But, what arm your murmuring night,
what lip the red-lit horizons,
what leg the long running into the darkness of you?
And if I cannot please your cold-dewed legs and hands with these
gestures,
and if there is no place in my body large enough for its stories; if I
am
only a small thing and a poor mirror,
Even then,
See me in your fields fallen
in fields of moonlight,
shouting in a home suddenly split
open
under a starry sky. But do not speak.
I would not let you remain
Hidden.
A few years back, there was a show in
Washington DC on beauty. Because beauty has become such a betrayer, such
a device, and yet maybe also to raise it as a value again, to
feel out the possibility that we could deal in terms of beauty again.

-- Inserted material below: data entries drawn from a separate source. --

import Summits.HubbardSuperconductivity.HubbardSuperconductivity.Theorems.SoloBlindMottCounting
import HarnessLib

/-!
# The Mott floor (Theorem 34, part 2/3)

Solo-blind programme `HubbardSuperconductivity`, generation 29.

**Theorem (`mott_floor`).** On the `L × L` torus with `t = 1` and `U ≥ 16`, every `N`-particle
vector satisfies `re ⟨ψ, H_U ψ⟩ ≥ -(4 (L² - N) + 64 L²/U) ‖ψ‖²`; hence
(`mott_floor_minEnergyOn`) the same bound for the lowest energy of every sector `(N, S_z = M)`.

*Proof.* Each bond term `⟨ψ, c†_{xσ} c_{yσ} ψ⟩` is a sum over pairs of configurations
`(u ∪ (x,σ), u ∪ (y,σ))`; the weighted AM–GM inequality charges `½|ψ|²` to each side when the hop
moves a hole or a doublon, and `α|ψ|²` to the side carrying the extra doublon, `β|ψ|²` to the
other side (`4αβ = 1`) when it creates or destroys one (`norm_bond_le`).  Counting, per
configuration `s`, how many bonds charge it (`sum_V_le`, `sum_adj_V_le`: a hole or a doublon has
`≤ 4` neighbours and the spin of the moving electron is determined) gives
`re ⟨ψ, T ψ⟩ ≤ Σ_s |ψ(s)|² (4 E(s) + (4 + 16α) D(s) + 8β L²)` with `E` = holes, `D` = doublons
(`re_hopping_le`).  With `E = L² - N + D`, `α = U/32`, `β = 8/U` the doublon terms are absorbed by
`+U D` as soon as `U ≥ 16`, leaving `-(4 (L² - N) + 64 L²/U)`.

Reading: below half filling only the `L² - N` holes move freely (`-4` each, `4` neighbours); every
other hop creates a double occupancy and costs `U`, whence the `t²/U`-type remainder `64 L²/U`.
At density `1 - δ` the floor is `-(4δ + 64/U) L²`, against the free-fermion scale `-Θ(L²)`:
this is the only place in the crutch analysis where the repulsion `U` HELPS (it suppresses the
competitors' kinetic energy), and it yields the `δ`-uniform crutch threshold of part 3/3.
[this work]
-/

noncomputable section

namespace Summit.HubbardSuperconductivity.HubbardSuperconductivity.Theorems.MottFloor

After all our best desire. A lot of the work was still fenced in theory
or ironic; it is hard for the hipster to make a show (no matter how
beautiful Lou Reed is, no matter how beautiful that Lamont Young derived
drone). But I was thinking, its because beauty is still the beginning of
terror, and we are held accountable (terrified) by the bright light of
our desire.
So how does one find a true image, an
image that makes others beautiful? Especially since all terms of value
(true, beauty, real) live under the dollar sign. Especially since our
own desire currently lives under the Hollywood sign. We get caught in
certain possibilities--hoping to be a rock-n-roll star, or the
satisfactions of Home Depot --but dealing and exchange isn't the same
kind of thing as gift and wound.
[Written to Charles Mingus' "Black Saint
and the Sinner Woman" and a tape I have of Pharoh Sanders and Sonny
Sharrock. All quotes of Rilke from Rainer Maria Rilke, Ahead of All
Parting: The Selected Poetry and prose of Rainer Maria Rilke, edited
and translated by Stephan Mitchell (New York: Random House/Modern
Library Editions, 1995).]
© David Need 2005-2006

David Need is a writer and university instructor living with wife
and four cats in Durham, NC. His son is off to college. He has
previously lived in Cleveland, Boston, Northampton MA, and
Charlottesville. His poetry is largely unpublished save in small
numbers of hand-made books, but he has read publicly since the late
seventies. His reviews have appeared in Oyster Boy and the
Independent Weekly. He was recently identified as a future North
Carolina Poet of the Week. He teaches Asian religions—Buddhism,
Tibetan Buddhism, Buddhist Ethics, Indian Theism, South and Central
Asian religions, as well as courses on the Beat Generation writers,
the films of Andrei Tarkovsky and Stanley Kubrick, and Religion and
Film.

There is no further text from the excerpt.